Bjørn Johansen

Personal information
- Full name: Bjørn Johansen
- Date of birth: 7 September 1969 (age 56)
- Place of birth: Tromsø, Norway
- Height: 1.86 m (6 ft 1 in)
- Position(s): Central midfielder

Team information
- Current team: Norway U16–U17 (manager)

Youth career
- Tromsø

Senior career*
- Years: Team / Apps / (Gls)
- 1987–1992: Tromsø / 107 / (13)
- 1993–1994: Viking / 37 / (3)
- 1995–1999: Tromsø / 119 / (18)
- 2000–2001: Helsingborg / 41 / (5)
- 2002–2005: Tromsø / 100 / (10)

International career
- 1985: Norway U15 / 5 / (0)
- 1986: Norway U16 / 2 / (0)
- 1988: Norway U18 / 2 / (1)
- 1987: Norway U19 / 1 / (0)
- 1989: Norway U20 / 6 / (1)
- 1988–1991: Norway U21 / 15 / (0)

Managerial career
- 2011–2017: Finnsnes
- 2018: Fredrikstad (assistant)
- 2019–2022: Fredrikstad
- 2022–2024: Norway U16–U17
- 2025–: Norway U18–U19

= Bjørn Johansen (footballer) =

Norwegian footballer (born 1969)

Bjørn "Bummen" Johansen (born 7 September 1969) is a former Norwegian footballer, who played as a midfielder for Tromsø IL for most of his career. He is currently a manager.

==Club career==
Johansen got his debut in 1987, and played for Tromsø until 1992. He moved to Viking in 1993, and stayed there for two seasons. In 1995, Johansen was back at Tromsø, and stayed with the club until 1999, and won the Norwegian Cup with Tromsø in 1996.

Johansen played for the Swedish team Helsingborgs IF between 2000 and 2001, and played for the club in the Champions League, before he again returned to Tromsø, when the club played in the First Division in 2002. and helped the club return to the Norwegian Premier League.

Johansen played for Tromsø between 1989 and 2005, with the exception of his 4 seasons and with his 326 league-games for Tromsø he is the player with the most matches for the club.

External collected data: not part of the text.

/-- **The single-`d` sign sum of `G` is a non-negative multiple of the one of `G` with the edges
inside `L ∪ {r, s, p}` removed** (`κ` = the number of admissible colourings of those edges with
no `r`–`s` link through them). -/
theorem dSignSum_eq_mul_restrict_p
    (hL : ∀ e x y, ends e = s(x, y) → x ∈ L → y ∈ L ∨ y = r ∨ y = s ∨ y = p)
    (hp : p ∉ L) (hq : q ∉ L) (hr : r ∉ L) (hs : s ∉ L) :
    dSignSum ends p q r s d =
    (∑ τ : ({e // ¬ (e ∉ within ends (L ∪ {r, s, p} : Set V))} → Bool),
      if ((¬ Conn (fun e : {e // ¬ (e ∉ within ends (L ∪ {r, s, p} : Set V))} => ends e.1) τ p r ∧
          ¬ Conn (fun e : {e // ¬ (e ∉ within ends (L ∪ {r, s, p} : Set V))} => ends e.1) τ p s ∧
          ¬ Conn (fun e : {e // ¬ (e ∉ within ends (L ∪ {r, s, p} : Set V))} => ends e.1)
            (OneColourSwitch.compl τ) p r ∧
          ¬ Conn (fun e : {e // ¬ (e ∉ within ends (L ∪ {r, s, p} : Set V))} => ends e.1)
            (OneColourSwitch.compl τ) p s) ∧
        ∀ x ∈ L, x ≠ d →
          x ∈ K2 (fun e : {e // ¬ (e ∉ within ends (L ∪ {r, s, p} : Set V))} => ends e.1) r s τ →
          x ∉ M2 (fun e : {e // ¬ (e ∉ within ends (L ∪ {r, s, p} : Set V))} => ends e.1) r s τ) ∧
        ¬ Conn (fun e : {e // ¬ (e ∉ within ends (L ∪ {r, s, p} : Set V))} => ends e.1) τ r s then
        (1 : ℤ) else 0) *
    dSignSum (fun e : {e // e ∉ within ends (L ∪ {r, s, p} : Set V)} => ends e.1) p q r s d := by
  unfold dSignSum
  rw [← (Equiv.piEquivPiSubtypeProd (fun e => e ∉ within ends (L ∪ {r, s, p} : Set V))
    (fun _ => Bool)).symm.sum_comp, Fintype.sum_prod_type, Finset.mul_sum]
  refine Finset.sum_congr rfl fun ω' _ => ?_
  by_cases h : sep2 (fun e : {e // e ∉ within ends (L ∪ {r, s, p} : Set V)} => ends e.1) p q r s
      ω' ∧ DOne (fun e : {e // e ∉ within ends (L ∪ {r, s, p} : Set V)} => ends e.1) r s d ω'
  · rw [if_pos h]
    have hstep : ∀ τ : ({e // ¬ (e ∉ within ends (L ∪ {r, s, p} : Set V))} → Bool),
        (if sep2 ends p q r s ((Equiv.piEquivPiSubtypeProd
            (fun e => e ∉ within ends (L ∪ {r, s, p} : Set V)) (fun _ => Bool)).symm (ω', τ)) ∧
            DOne ends r s d ((Equiv.piEquivPiSubtypeProd
            (fun e => e ∉ within ends (L ∪ {r, s, p} : Set V)) (fun _ => Bool)).symm (ω', τ)) then
          sigma ends ((Equiv.piEquivPiSubtypeProd
            (fun e => e ∉ within ends (L ∪ {r, s, p} : Set V)) (fun _ => Bool)).symm (ω', τ)) p q *
          sigma ends ((Equiv.piEquivPiSubtypeProd
            (fun e => e ∉ within ends (L ∪ {r, s, p} : Set V)) (fun _ => Bool)).symm (ω', τ)) r s
        else 0) =
        sigma (fun e : {e // e ∉ within ends (L ∪ {r, s, p} : Set V)} => ends e.1) ω' p q *
        (if ((¬ Conn (fun e : {e // ¬ (e ∉ within ends (L ∪ {r, s, p} : Set V))} => ends e.1)
              τ p r ∧
            ¬ Conn (fun e : {e // ¬ (e ∉ within ends (L ∪ {r, s, p} : Set V))} => ends e.1)
              τ p s ∧
            ¬ Conn (fun e : {e // ¬ (e ∉ within ends (L ∪ {r, s, p} : Set V))} => ends e.1)
              (OneColourSwitch.compl τ) p r ∧
            ¬ Conn (fun e : {e // ¬ (e ∉ within ends (L ∪ {r, s, p} : Set V))} => ends e.1)
              (OneColourSwitch.compl τ) p s) ∧
          ∀ x ∈ L, x ≠ d →
            x ∈ K2 (fun e : {e // ¬ (e ∉ within ends (L ∪ {r, s, p} : Set V))} => ends e.1) r s
              τ →
            x ∉ M2 (fun e : {e // ¬ (e ∉ within ends (L ∪ {r, s, p} : Set V))} => ends e.1) r s
              τ) then
          sigma ends ((Equiv.piEquivPiSubtypeProd
            (fun e => e ∉ within ends (L ∪ {r, s, p} : Set V)) (fun _ => Bool)).symm (ω', τ)) r s
        else 0) := by
      intro τ
      by_cases hA : ((¬ Conn (fun e : {e // ¬ (e ∉ within ends (L ∪ {r, s, p} : Set V))} =>
            ends e.1) τ p r ∧
          ¬ Conn (fun e : {e // ¬ (e ∉ within ends (L ∪ {r, s, p} : Set V))} => ends e.1) τ p s ∧
          ¬ Conn (fun e : {e // ¬ (e ∉ within ends (L ∪ {r, s, p} : Set V))} => ends e.1)
            (OneColourSwitch.compl τ) p r ∧
          ¬ Conn (fun e : {e // ¬ (e ∉ within ends (L ∪ {r, s, p} : Set V))} => ends e.1)
            (OneColourSwitch.compl τ) p s) ∧
        ∀ x ∈ L, x ≠ d →
          x ∈ K2 (fun e : {e // ¬ (e ∉ within ends (L ∪ {r, s, p} : Set V))} => ends e.1) r s τ →
          x ∉ M2 (fun e : {e // ¬ (e ∉ within ends (L ∪ {r, s, p} : Set V))} => ends e.1) r s τ)
      · have hg := (legal_glue_iff_p hL hp hq hr hs ω' τ).2 ⟨h, hA⟩
        rw [if_pos hg, if_pos hA, sigma_pq_glue_eq_p hL hp hq ω' τ hg.1]
      · rw [if_neg (fun hg => hA ((legal_glue_iff_p hL hp hq hr hs ω' τ).1 hg).2), if_neg hA,
          mul_zero]
    have key := sum_sigma_rs_glue_of_link
      (fun τ : ({e // ¬ (e ∉ within ends (L ∪ {r, s, p} : Set V))} → Bool) =>
        ((¬ Conn (fun e : {e // ¬ (e ∉ within ends (L ∪ {r, s, p} : Set V))} => ends e.1) τ p r ∧
          ¬ Conn (fun e : {e // ¬ (e ∉ within ends (L ∪ {r, s, p} : Set V))} => ends e.1) τ p s ∧
          ¬ Conn (fun e : {e // ¬ (e ∉ within ends (L ∪ {r, s, p} : Set V))} => ends e.1)
            (OneColourSwitch.compl τ) p r ∧
          ¬ Conn (fun e : {e // ¬ (e ∉ within ends (L ∪ {r, s, p} : Set V))} => ends e.1)
            (OneColourSwitch.compl τ) p s) ∧
        ∀ x ∈ L, x ≠ d →
          x ∈ K2 (fun e : {e // ¬ (e ∉ within ends (L ∪ {r, s, p} : Set V))} => ends e.1) r s τ →
          x ∉ M2 (fun e : {e // ¬ (e ∉ within ends (L ∪ {r, s, p} : Set V))} => ends e.1) r s τ))
      (fun τ => admissible_compl_iff_p τ) ω'
      (fun τ hAτ => conn_rs_glue_iff_p hL hr hs ω' τ h.1 hAτ.1.1 hAτ.1.2.1 hAτ.1.2.2.1
        hAτ.1.2.2.2)
    rw [Finset.sum_congr rfl fun τ _ => hstep τ, ← Finset.mul_sum]
    calc sigma (fun e : {e // e ∉ within ends (L ∪ {r, s, p} : Set V)} => ends e.1) ω' p q *
          ∑ τ : ({e // ¬ (e ∉ within ends (L ∪ {r, s, p} : Set V))} → Bool),
          (if ((¬ Conn (fun e : {e // ¬ (e ∉ within ends (L ∪ {r, s, p} : Set V))} => ends e.1)
                τ p r ∧
              ¬ Conn (fun e : {e // ¬ (e ∉ within ends (L ∪ {r, s, p} : Set V))} => ends e.1)
                τ p s ∧
              ¬ Conn (fun e : {e // ¬ (e ∉ within ends (L ∪ {r, s, p} : Set V))} => ends e.1)
                (OneColourSwitch.compl τ) p r ∧
              ¬ Conn (fun e : {e // ¬ (e ∉ within ends (L ∪ {r, s, p} : Set V))} => ends e.1)
                (OneColourSwitch.compl τ) p s) ∧
            ∀ x ∈ L, x ≠ d →
              x ∈ K2 (fun e : {e // ¬ (e ∉ within ends (L ∪ {r, s, p} : Set V))} => ends e.1) r s
                τ →
              x ∉ M2 (fun e : {e // ¬ (e ∉ within ends (L ∪ {r, s, p} : Set V))} => ends e.1) r s
                τ) then
            sigma ends ((Equiv.piEquivPiSubtypeProd
              (fun e => e ∉ within ends (L ∪ {r, s, p} : Set V)) (fun _ => Bool)).symm (ω', τ)) r s
          else 0)
        = sigma (fun e : {e // e ∉ within ends (L ∪ {r, s, p} : Set V)} => ends e.1) ω' p q *
          ((∑ τ : ({e // ¬ (e ∉ within ends (L ∪ {r, s, p} : Set V))} → Bool),
            if ((¬ Conn (fun e : {e // ¬ (e ∉ within ends (L ∪ {r, s, p} : Set V))} => ends e.1)
                  τ p r ∧
                ¬ Conn (fun e : {e // ¬ (e ∉ within ends (L ∪ {r, s, p} : Set V))} => ends e.1)
                  τ p s ∧
                ¬ Conn (fun e : {e // ¬ (e ∉ within ends (L ∪ {r, s, p} : Set V))} => ends e.1)
                  (OneColourSwitch.compl τ) p r ∧
                ¬ Conn (fun e : {e // ¬ (e ∉ within ends (L ∪ {r, s, p} : Set V))} => ends e.1)
                  (OneColourSwitch.compl τ) p s) ∧
              ∀ x ∈ L, x ≠ d →
                x ∈ K2 (fun e : {e // ¬ (e ∉ within ends (L ∪ {r, s, p} : Set V))} => ends e.1)
                  r s τ →
                x ∉ M2 (fun e : {e // ¬ (e ∉ within ends (L ∪ {r, s, p} : Set V))} => ends e.1)
                  r s τ) ∧
              ¬ Conn (fun e : {e // ¬ (e ∉ within ends (L ∪ {r, s, p} : Set V))} => ends e.1)
                τ r s then (1 : ℤ) else 0) *
          sigma (fun e : {e // e ∉ within ends (L ∪ {r, s, p} : Set V)} => ends e.1) ω' r s) := by
          congr 1
          convert key
      _ = _ := by ring
  · rw [if_neg h, mul_zero]
    refine Finset.sum_eq_zero fun τ _ => ?_
    rw [if_neg (fun hg => h ((legal_glue_iff_p hL hp hq hr hs ω' τ).1 hg).1)]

Johansen also participated in four of Tromsø campaigns in European Cups.

==International career==
Johansen played international matches for various Norwegian youth international teams, and played for the under-20 team in the 1989 FIFA World Youth Championship. Johansen played 15 matches for Norway U21, but he was never capped for the senior team.

==Coaching career==
On 19 November 2010, the Third Division side Finnsnes announced that they had hired as head coach from the 2011-season onwards. The club won promotion to the Second Division in Johansen's first season as head coach.

Johansen was the manager of Fredrikstad FK and secured promotion to the 2021 1. divisjon. He was sacked during the 2022 season. He was hired by the Football Association of Norway as head coach of the Norway U16 national team.

==Personal life==
Johansen got his nickname Bummen by his brother when he was a child.

After Johansen's retirement in 2005, he has worked as a sports commentator for the Norwegian TV 2.